1. Technical Field
The present invention relates to the field of plant molecular biology. In particular, the invention pertains to cotton promoters and their uses in creating transgenic plants, and more specifically to cotton anther-specific promoters.
2. Description of the Background Art
Cotton is the most extensively used natural fiber in the textile industry. Annual production of cotton worldwide is over 100 million bales valued at 45 billion U.S. dollars. Although significant improvements have been made in quality and yield by means of classical breeding in the past decades, the potential for further improving the properties of cotton through classical breeding is limited due to requirements for species compatibility and available traits. Genetic engineering provides novel approaches for further improving cotton by introducing genes to create new germplasms with highly desirable characteristics, for example, insect pest resistance.
The anther is the male reproductive organ in flowering plants. Anther development can be divided into two general phases. During phase 1, most of specialized cells and tissues differentiate, microspore mother cells undergo meiosis and tetrads of microspores are formed. During phase 2, microspores are released from tetrads followed by pollen grain maturation, tissue degeneration, dehiscence and pollen release. Genes specifically expressed during anther and pollen development have been studied in a few plant species. Allen and Lonsdale, Plant J. 3:261–271, 1993; Bird, et al., Plant Mol. Biol. 11:651–662, 1988; Brown and Crouch, Plant Cell 2:263–274, 1990; Grierson et al., Nucl. Acids Res. 14:8595–8603, 1986; Hanson, et al., Plant Cell 1:173–179, 1989; Ursin et al., Plant Cell 1:727–736, 1989; John and Petersen, Plant Mol. Biol. 26(6):1989–1993, 1994; Atanassov et al., Plant Mol. Biol. 38:1169–1178 1998; Liu et al., Plant Mol. Biol. 33:291–300, 1997; Treacy et al., Plant Mol. Biol. 34:603–611, 1997; Agnes et al., Plant Mol. Biol. 40:857–872, 1999. Among the 20,000 to 25,000 expressed genes in tobacco anther, only 10,000 genes are anther-specific. Kamalay and Goldberg, Proc. Natl. Acad. Sci. USA 81:2801–2805, 1984; Koltunow, et al., Plant Cell 2:1201–1224, 1990.
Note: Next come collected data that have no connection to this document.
import Literature.NumberTheory.ModularForms.InterpolationKernels
import HarnessLib

/-!
# Residues of the interpolation kernels (CKMRV Theorem 4.1 (3)), dimension `8`, `+`

Cohn–Kumar–Miller–Radchenko–Viazovska, Ann. of Math. 196 (2022) = arXiv:1902.05438, Theorem 4.1 (3):
"For `z ∈ ℍ` and `r ∈ R`, the residues of `𝒦` and `𝒦±` as functions of `τ` satisfy
`Res_{τ=z}(𝒦±|^τ_{d/2} r) = −φ±(r)/2π`, where … `φ±(I) = 0`, `φ±(T) = 1`, `φ±(TS) = 0`."
§4.4: "We can calculate residues by using the identity
`lim_{τ→z} f(τ)(τ−z)/(j(τ)−j(z)) = f(z)/j′(z) = i f(z)Δ(z)/(2πE₁₄(z))` … We find that
`Res_{τ=z} Υ₊^{(d)} = (π/72) [[0,0,1],[0,−2,0],[1,0,0]]`."

We formalise the residue of `g : ℍ → ℂ` at `z` as the limit of `(w − z)·g(w)` along the punctured
neighbourhood of `z` in `ℂ` (`HasKernelResidue g z r`), prove the limit identity above from
`j′ = −2πi E₄²E₆/Δ` (`ModularFormsRamanujan.lean`) at the points where `j′(z) ≠ 0`
(`hasKernelResidue_div_kleinJ_sub`), and PROVE Theorem 4.1 (3) for `𝒦₊^{(8)}` and the words
`r = I, T, TS` at such `z`: the residues of `τ ↦ 𝒦₊^{(8)}(τ,z)`, `(𝒦₊^{(8)}|₄T)(τ,z)`,
`(𝒦₊^{(8)}|₄TS)(τ,z)` at `τ = z` are `0`, `−1/(2π)`, `0`
(`hasKernelResidue_kernelPlus8`, `…_slash_T`, `…_slash_TS`). The words `S·r` follow from
`𝒦₊|₄(S + I) = 0` (`isAnnPlus_kernelPlus8`). The elliptic points `j′(z) = 0` (orbits of `i`, `ρ`),
where the simplicity of the poles needs the finer analysis of §4.4, are excluded here.

## References

* H. Cohn, A. Kumar, S. D. Miller, D. Radchenko, M. Viazovska, Ann. of Math. 196 (2022),
  arXiv:1902.05438, Theorem 4.1 (3); §4.4 (residue computation). [CohnEtAl2019]
-/

noncomputable section

open Complex hiding I
open Filter Topology ModularForm SlashInvariantForm EisensteinSeries
open UpperHalfPlane hiding I
open Complex (I)
open scoped Real MatrixGroups ModularForm Manifold

namespace Literature.NumberTheory.ModularForms

open Literature.NumberTheory.EllipticCurves.ModularForms (kleinJ kleinJ_smul mdifferentiable_kleinJ
  continuous_kleinJ deriv_kleinJ_comp_ofComplex)

/-! ## Residues as punctured limits -/

/-- `g : ℍ → ℂ` has residue `r` at `z` (in the sense of a simple pole or a removable singularity):
`(w − z)·g(w) → r` as `w → z`, `w ≠ z` (through `ofComplex`). [folklore] -/
def HasKernelResidue (g : ℍ → ℂ) (z : ℍ) (r : ℂ) : Prop :=
  Tendsto (fun w : ℂ => (w - z) * g (ofComplex w)) (𝓝[≠] (z : ℂ)) (𝓝 r)

/-- The slope of `j` at `z`: `(j(w) − j(z))/(w − z) → j′(z)`. [folklore] -/
theorem tendsto_slope_kleinJ (z : ℍ) :
    Tendsto (fun w : ℂ => (kleinJ (ofComplex w) - kleinJ z) / (w - z)) (𝓝[≠] (z : ℂ))
      (𝓝 (deriv (kleinJ ∘ ofComplex) z)) := by
  have h : HasDerivAt (kleinJ ∘ ofComplex) (deriv (kleinJ ∘ ofComplex) z) z :=
    (UpperHalfPlane.mdifferentiableAt_iff.mp (mdifferentiable_kleinJ z)).hasDerivAt
  rw [hasDerivAt_iff_tendsto_slope] at h
  refine h.congr fun w => ?_
  rw [slope_def_field, Function.comp_apply, Function.comp_apply, ofComplex_apply]

/-- A function on `ℍ` continuous at `z` tends to its value along the punctured neighbourhood
(through `ofComplex`). [folklore] -/
theorem tendsto_ofComplex_punctured {A : ℍ → ℂ} {z : ℍ} (hA : ContinuousAt A z) :
    Tendsto (fun w : ℂ => A (ofComplex w)) (𝓝[≠] (z : ℂ)) (𝓝 (A z)) := by
  have h1 : ContinuousAt (A ∘ ofComplex) (z : ℂ) := by
    have hc : ContinuousAt ofComplex (z : ℂ) :=
      (continuousOn_ofComplex (z : ℂ) z.im_pos).continuousAt (isOpen_upperHalfPlaneSet.mem_nhds z.im_pos)
    rw [← ofComplex_apply z] at hA
    exact ContinuousAt.comp hA hc
  have := h1.tendsto
  rw [Function.comp_apply, ofComplex_apply] at this
  exact this.mono_left nhdsWithin_le_nhds

/-- **`lim_{τ→z} (τ − z)·(A(τ)/(j(τ) − j(z)) + B(τ)) = A(z)/j′(z)`** for `A`, `B` continuous at `z`
and `j′(z) ≠ 0` (CKMRV §4.4). [cite: CohnEtAl2019, §4.4] -/
theorem hasKernelResidue_div_kleinJ_sub {A B : ℍ → ℂ} {z : ℍ} (hA : ContinuousAt A z)
    (hB : ContinuousAt B z) (hj : deriv (kleinJ ∘ ofComplex) z ≠ 0) :
    HasKernelResidue (fun τ => A τ / (kleinJ τ - kleinJ z) + B τ) z (A z / deriv (kleinJ ∘ ofComplex) z) := by
  unfold HasKernelResidue
  have hslope := tendsto_slope_kleinJ z
  have hA' := tendsto_ofComplex_punctured hA
  have hB' := tendsto_ofComplex_punctured hB
  -- `(w − z)·B → 0`
  have hwz : Tendsto (fun w : ℂ => w - z) (𝓝[≠] (z : ℂ)) (𝓝 0) := by
    have : Tendsto (fun w : ℂ => w - z) (𝓝 (z : ℂ)) (𝓝 ((z : ℂ) - z)) :=
      (continuous_id.sub continuous_const).tendsto _
    rw [sub_self] at this
    exact this.mono_left nhdsWithin_le_nhds
  have h1 : Tendsto (fun w : ℂ => A (ofComplex w) * ((kleinJ (ofComplex w) - kleinJ z) / (w - z))⁻¹ +
      (w - z) * B (ofComplex w)) (𝓝[≠] (z : ℂ)) (𝓝 (A z * (deriv (kleinJ ∘ ofComplex) z)⁻¹ + 0 * B z)) :=
    (hA'.mul (hslope.inv₀ hj)).add (hwz.mul hB')
  rw [zero_mul, add_zero, ← div_eq_mul_inv] at h1
  refine h1.congr fun w => ?_
  rw [inv_div, mul_add, ← mul_div_assoc, mul_comm (A _), mul_div_assoc]

/-! ## Continuity of the building blocks -/

/-- `continuous_phiNeg2` (auxiliary). [folklore] -/
theorem continuous_phiNeg2 : Continuous phiNeg2 := continuous_coe
/-- `φ₀` is continuous. [folklore] -/
theorem continuous_phi0 : Continuous phi0 := isClassP_phi0.1.continuous
/-- `φ₂` is continuous. [folklore] -/
theorem continuous_phi2 : Continuous phi2 := isClassP_phi2.1.continuous
/-- `E₂` is continuous. [folklore] -/
theorem continuous_E2' : Continuous E2 := E2_mdifferentiable.continuous

/-- The `SL₂(ℤ)`-action on `ℍ` is continuous. [folklore] -/
theorem continuous_sl2z_smul (γ : SL(2, ℤ)) : Continuous fun τ : ℍ => γ • τ :=
  continuous_const_smul ((γ : GL (Fin 2) ℝ))

/-- Slashing a continuous function gives a continuous function. [folklore] -/
theorem continuous_sl_slash {f : ℍ → ℂ} (hf : Continuous f) (k : ℤ) (γ : SL(2, ℤ)) :
    Continuous (f ∣[k] γ) := by
  have h : f ∣[k] γ = fun τ => f (γ • τ) * denom (γ : GL (Fin 2) ℝ) τ ^ (-k) := by
    funext τ; rw [SL_slash_apply]
  rw [h]
  refine (hf.comp (continuous_sl2z_smul γ)).mul (Continuous.zpow₀ ?_ _ fun τ => Or.inl (denom_ne_zero _ τ))
  rw [show (fun τ : ℍ => denom (γ : GL (Fin 2) ℝ) τ) = fun τ : ℍ => ((γ 1 0 : ℤ) : ℂ) * τ + ((γ 1 1 : ℤ) : ℂ) by
    funext τ; rw [ModularGroup.denom_apply]]
  fun_prop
A promoter is a DNA fragment which determines the temporal and spatial specificity of gene expression during plant and animal development. Many tissue-specific genes and their promoters have been identified and isolated from a wide variety of plants and animals over the past decade, including cotton tissue-specific genes and promoters. Loguerico et al., Mol. Gen. Genet. 261(4/5):660–671, 1999; Kawai et al., Plant Cell Physiol. 39(12):1380–1383, 1998; Song and Allen, Biochem. Biophys. Acta 1351(1):305–312, 1997; Ma et al, Biochim. Biophys. Acta 1344(2):111–114, 1997; John, Plant Mol. Biol. 30(2):297–306, 1996; Rinehart et al., Plant Physiol. 112(3):1331–1341, 1996; Hasenfratz et al., Plant Physiol. 108(4):1395–1404, 1995; John and Peterson, Plant Mol. Biol. 26(6): 1989–1993, 1994; John and Crow, Proc. Natl. Acad. Sci. USA 89(13):5769–5773, 1992. These plant tissue-specific promoters can be used to control the expression of foreign genes in transgenic plants in a tissue-specific manner that will dominate the majority of the second generation of transgenic crops. Some plant tissues do not express high levels of the transgene in all desired tissues or the particular desired tissue. In transgenic Bt cotton, for example, Bt gene expression level is extremely low in the flower, including in the anther, resulting in little protection from pest insects in these tissues. To achieve better control of pest insects of cotton, it would be highly advantageous to identify anther-specific promoters which can produce higher levels of gene expression in these tissues.